╭─ Provided data
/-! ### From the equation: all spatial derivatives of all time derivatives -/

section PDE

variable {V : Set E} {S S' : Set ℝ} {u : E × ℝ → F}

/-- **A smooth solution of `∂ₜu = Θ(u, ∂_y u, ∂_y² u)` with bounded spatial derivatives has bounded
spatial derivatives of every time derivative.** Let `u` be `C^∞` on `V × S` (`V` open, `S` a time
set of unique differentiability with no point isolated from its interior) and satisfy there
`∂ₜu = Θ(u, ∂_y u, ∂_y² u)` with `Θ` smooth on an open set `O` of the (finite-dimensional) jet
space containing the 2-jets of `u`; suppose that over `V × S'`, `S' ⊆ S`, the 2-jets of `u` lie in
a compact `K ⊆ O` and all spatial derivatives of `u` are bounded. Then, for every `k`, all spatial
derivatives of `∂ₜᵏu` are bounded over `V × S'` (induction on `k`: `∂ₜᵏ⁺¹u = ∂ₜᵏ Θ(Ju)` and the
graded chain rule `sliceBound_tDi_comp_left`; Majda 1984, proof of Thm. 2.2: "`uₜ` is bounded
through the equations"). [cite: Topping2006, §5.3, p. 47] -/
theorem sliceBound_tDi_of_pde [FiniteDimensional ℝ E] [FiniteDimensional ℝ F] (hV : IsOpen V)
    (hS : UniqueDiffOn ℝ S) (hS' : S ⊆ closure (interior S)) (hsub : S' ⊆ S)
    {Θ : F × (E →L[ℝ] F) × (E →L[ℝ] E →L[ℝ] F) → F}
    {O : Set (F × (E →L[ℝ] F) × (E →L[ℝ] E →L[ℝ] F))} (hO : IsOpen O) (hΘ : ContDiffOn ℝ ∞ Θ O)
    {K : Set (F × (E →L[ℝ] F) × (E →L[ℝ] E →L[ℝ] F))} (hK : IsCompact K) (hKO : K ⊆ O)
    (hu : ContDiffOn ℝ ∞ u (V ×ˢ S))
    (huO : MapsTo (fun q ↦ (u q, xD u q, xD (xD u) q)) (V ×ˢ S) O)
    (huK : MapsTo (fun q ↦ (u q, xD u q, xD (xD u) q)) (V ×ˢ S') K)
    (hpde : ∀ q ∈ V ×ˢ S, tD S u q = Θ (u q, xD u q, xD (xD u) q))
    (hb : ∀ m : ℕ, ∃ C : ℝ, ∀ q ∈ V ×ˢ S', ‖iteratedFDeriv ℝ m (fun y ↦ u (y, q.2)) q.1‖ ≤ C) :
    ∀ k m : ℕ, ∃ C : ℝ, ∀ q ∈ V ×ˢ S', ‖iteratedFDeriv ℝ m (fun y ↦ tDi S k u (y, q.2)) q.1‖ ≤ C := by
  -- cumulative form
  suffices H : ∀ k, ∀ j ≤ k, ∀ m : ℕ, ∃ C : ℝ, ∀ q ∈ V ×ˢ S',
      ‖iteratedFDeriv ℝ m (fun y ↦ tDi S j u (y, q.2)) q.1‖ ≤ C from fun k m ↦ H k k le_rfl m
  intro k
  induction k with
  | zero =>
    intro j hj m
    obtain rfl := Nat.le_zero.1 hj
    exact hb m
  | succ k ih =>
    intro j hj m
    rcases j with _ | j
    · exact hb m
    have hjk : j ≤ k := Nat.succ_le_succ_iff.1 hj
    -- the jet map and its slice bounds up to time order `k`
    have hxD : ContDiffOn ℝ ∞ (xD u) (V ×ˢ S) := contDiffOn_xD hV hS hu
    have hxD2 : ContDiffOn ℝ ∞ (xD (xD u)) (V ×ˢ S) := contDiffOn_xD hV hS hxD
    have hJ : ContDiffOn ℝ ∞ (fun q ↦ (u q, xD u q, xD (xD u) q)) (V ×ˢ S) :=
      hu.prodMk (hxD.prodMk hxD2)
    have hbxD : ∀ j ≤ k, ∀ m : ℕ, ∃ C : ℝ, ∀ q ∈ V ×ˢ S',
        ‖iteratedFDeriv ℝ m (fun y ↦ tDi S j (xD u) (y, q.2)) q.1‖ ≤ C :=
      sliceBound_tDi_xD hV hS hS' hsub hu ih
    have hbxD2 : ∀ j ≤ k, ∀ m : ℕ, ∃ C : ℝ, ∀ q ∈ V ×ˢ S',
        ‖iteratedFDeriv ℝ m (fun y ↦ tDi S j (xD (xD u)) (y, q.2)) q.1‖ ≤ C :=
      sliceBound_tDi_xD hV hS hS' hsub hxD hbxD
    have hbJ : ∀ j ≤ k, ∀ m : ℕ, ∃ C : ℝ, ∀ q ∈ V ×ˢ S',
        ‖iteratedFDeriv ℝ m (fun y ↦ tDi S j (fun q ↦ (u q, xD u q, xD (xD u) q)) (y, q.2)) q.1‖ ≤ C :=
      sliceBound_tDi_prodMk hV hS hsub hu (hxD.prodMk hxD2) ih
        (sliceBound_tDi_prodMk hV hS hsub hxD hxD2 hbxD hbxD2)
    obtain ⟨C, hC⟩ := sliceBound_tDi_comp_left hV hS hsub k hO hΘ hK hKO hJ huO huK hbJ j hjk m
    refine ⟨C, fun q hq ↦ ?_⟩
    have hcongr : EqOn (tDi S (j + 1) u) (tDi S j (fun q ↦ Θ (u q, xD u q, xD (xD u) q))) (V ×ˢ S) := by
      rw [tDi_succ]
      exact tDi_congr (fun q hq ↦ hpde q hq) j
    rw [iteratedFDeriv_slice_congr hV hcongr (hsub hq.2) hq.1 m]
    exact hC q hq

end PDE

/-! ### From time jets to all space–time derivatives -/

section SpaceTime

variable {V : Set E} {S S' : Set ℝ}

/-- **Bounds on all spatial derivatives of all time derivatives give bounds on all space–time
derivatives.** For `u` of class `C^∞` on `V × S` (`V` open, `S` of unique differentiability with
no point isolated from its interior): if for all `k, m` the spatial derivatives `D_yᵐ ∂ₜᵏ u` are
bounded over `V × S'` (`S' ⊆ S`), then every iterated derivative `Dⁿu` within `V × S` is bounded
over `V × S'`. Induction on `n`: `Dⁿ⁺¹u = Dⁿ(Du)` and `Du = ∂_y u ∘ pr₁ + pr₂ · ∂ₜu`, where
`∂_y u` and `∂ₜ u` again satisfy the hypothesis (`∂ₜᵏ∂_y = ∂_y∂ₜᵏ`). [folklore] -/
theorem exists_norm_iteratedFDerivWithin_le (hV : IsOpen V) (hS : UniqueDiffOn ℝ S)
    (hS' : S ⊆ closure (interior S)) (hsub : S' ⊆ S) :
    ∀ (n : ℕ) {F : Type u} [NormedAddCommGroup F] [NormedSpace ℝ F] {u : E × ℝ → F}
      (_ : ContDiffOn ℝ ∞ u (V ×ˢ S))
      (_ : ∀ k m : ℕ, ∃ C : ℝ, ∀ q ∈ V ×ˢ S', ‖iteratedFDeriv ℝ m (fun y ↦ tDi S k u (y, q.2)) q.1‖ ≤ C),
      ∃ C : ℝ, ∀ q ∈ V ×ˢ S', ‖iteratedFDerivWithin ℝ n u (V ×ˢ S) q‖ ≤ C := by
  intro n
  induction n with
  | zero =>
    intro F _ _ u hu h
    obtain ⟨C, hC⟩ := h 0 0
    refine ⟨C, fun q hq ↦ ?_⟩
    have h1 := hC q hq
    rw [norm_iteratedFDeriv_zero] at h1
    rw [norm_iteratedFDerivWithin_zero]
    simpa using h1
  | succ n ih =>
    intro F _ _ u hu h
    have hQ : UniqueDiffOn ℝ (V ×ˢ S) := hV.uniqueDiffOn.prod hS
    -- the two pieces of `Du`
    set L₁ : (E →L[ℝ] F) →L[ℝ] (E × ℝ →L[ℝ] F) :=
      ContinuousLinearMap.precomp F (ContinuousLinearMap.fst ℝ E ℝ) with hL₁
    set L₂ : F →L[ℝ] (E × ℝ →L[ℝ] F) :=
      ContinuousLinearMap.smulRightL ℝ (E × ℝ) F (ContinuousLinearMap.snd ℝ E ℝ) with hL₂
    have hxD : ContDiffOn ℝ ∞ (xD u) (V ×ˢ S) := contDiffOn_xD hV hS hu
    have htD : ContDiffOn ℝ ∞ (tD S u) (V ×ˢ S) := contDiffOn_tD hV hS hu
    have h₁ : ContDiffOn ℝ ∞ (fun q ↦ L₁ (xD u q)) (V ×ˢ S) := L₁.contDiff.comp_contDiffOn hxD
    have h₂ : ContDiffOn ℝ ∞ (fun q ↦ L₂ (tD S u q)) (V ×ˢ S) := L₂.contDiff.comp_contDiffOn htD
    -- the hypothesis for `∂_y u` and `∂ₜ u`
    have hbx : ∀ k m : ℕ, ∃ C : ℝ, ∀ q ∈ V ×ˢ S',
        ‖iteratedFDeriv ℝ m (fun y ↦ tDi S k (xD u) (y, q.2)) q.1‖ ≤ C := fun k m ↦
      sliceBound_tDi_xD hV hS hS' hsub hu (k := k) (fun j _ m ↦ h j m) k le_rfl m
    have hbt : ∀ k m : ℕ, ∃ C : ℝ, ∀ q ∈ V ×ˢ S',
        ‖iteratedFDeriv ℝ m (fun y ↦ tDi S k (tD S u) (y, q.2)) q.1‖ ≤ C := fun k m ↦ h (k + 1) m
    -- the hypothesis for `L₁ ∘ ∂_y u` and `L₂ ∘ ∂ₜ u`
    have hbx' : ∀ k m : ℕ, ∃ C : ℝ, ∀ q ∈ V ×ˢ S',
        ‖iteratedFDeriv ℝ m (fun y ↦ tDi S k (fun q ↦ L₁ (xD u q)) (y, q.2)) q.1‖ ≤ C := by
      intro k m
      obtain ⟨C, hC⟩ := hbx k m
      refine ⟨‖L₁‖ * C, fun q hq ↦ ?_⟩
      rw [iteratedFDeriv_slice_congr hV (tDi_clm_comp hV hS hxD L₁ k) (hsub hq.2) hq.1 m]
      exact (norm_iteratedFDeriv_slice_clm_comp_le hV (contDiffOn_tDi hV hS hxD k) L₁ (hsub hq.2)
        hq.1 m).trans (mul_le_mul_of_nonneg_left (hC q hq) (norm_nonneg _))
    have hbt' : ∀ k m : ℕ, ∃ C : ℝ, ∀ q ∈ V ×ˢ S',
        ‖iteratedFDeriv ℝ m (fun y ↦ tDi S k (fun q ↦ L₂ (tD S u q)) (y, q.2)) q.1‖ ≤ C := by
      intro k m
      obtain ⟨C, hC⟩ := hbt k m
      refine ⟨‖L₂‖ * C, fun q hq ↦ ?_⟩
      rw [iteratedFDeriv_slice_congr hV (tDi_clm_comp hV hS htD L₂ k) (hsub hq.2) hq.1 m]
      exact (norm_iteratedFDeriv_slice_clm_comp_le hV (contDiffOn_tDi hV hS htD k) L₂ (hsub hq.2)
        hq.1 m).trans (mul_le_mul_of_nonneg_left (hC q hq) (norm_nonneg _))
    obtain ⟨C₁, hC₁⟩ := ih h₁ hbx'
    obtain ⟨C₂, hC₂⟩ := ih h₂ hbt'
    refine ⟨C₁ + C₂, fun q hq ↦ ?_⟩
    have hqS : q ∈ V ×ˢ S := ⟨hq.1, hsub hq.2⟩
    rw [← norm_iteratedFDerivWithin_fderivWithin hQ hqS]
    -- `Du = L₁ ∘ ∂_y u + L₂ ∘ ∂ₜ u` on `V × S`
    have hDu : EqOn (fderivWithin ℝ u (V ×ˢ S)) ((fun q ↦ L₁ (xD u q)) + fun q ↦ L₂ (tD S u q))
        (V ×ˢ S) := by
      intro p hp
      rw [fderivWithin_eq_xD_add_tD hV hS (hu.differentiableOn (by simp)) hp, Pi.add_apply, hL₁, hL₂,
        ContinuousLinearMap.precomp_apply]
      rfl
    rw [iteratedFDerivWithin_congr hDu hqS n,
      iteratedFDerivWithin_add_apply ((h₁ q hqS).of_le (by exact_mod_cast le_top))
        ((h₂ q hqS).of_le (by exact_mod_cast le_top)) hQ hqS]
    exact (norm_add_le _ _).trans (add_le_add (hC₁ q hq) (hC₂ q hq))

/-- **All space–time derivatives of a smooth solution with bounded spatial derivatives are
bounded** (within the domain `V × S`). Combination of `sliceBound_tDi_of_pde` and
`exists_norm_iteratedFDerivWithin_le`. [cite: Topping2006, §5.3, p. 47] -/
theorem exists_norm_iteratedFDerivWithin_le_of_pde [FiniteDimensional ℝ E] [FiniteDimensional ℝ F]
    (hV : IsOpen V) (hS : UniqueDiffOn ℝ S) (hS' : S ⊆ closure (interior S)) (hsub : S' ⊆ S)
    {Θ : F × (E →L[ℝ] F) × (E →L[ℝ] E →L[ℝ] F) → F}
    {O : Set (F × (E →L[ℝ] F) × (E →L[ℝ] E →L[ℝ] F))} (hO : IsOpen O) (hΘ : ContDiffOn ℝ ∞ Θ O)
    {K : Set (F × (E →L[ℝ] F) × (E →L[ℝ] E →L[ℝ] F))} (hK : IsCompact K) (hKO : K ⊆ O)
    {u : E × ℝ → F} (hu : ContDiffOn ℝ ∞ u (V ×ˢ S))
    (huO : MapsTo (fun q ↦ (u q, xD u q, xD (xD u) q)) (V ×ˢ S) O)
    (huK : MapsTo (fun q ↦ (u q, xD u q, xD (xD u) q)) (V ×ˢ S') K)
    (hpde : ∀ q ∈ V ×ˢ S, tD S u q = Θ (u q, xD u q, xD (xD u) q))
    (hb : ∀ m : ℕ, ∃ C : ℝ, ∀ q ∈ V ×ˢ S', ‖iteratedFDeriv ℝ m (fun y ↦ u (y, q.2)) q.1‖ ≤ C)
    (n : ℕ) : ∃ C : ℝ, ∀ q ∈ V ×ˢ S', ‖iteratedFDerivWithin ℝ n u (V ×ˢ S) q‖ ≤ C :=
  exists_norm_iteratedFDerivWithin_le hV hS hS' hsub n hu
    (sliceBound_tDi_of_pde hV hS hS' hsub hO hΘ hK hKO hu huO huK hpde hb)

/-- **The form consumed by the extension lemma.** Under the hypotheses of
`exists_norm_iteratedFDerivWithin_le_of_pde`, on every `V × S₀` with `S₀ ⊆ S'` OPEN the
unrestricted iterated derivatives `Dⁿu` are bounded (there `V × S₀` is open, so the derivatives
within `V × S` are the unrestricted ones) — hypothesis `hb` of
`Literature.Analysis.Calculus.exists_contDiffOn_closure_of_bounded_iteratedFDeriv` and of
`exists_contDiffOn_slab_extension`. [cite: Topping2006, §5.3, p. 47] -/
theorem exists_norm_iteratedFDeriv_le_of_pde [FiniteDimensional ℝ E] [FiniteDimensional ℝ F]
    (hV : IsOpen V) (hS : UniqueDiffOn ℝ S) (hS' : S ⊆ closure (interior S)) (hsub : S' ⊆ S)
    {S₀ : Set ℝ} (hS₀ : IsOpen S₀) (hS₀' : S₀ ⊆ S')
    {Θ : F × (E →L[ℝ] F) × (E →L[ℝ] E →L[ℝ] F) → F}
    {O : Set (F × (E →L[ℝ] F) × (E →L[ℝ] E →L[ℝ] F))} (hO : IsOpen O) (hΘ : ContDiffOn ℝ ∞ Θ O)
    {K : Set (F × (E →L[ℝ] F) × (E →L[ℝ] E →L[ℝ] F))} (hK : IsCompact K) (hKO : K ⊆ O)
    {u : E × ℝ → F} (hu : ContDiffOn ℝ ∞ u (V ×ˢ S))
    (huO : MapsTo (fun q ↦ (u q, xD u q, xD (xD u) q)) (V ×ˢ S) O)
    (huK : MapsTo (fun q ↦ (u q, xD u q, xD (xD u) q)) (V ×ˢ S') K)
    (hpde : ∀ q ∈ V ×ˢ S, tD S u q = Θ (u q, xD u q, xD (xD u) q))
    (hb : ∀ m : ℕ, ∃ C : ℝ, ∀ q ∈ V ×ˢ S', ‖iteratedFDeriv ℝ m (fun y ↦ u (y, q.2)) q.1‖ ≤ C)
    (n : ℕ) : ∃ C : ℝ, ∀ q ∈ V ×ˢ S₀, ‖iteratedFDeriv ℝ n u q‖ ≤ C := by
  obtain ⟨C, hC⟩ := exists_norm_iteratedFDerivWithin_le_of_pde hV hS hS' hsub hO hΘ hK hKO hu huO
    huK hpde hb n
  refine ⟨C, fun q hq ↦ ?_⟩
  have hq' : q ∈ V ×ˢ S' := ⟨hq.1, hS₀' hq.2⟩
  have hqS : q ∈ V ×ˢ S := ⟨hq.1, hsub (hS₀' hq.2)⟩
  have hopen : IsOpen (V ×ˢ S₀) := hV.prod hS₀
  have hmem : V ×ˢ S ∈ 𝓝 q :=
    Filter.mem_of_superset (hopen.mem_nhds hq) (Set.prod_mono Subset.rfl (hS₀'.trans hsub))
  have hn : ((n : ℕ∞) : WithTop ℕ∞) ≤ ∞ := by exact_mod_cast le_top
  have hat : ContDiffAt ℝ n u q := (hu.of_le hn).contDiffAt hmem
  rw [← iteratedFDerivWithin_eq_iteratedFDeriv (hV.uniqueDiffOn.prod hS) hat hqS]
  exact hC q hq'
╰─
*Task details*.
Each line above that contains the word "refine" should be copied.

*Solution to the problem*.
    refine ⟨C, fun q hq ↦ ?_⟩
    refine ⟨C, fun q hq ↦ ?_⟩
      refine ⟨‖L₁‖ * C, fun q hq ↦ ?_⟩
      refine ⟨‖L₂‖ * C, fun q hq ↦ ?_⟩
    refine ⟨C₁ + C₂, fun q hq ↦ ?_⟩
  refine ⟨C, fun q hq ↦ ?_⟩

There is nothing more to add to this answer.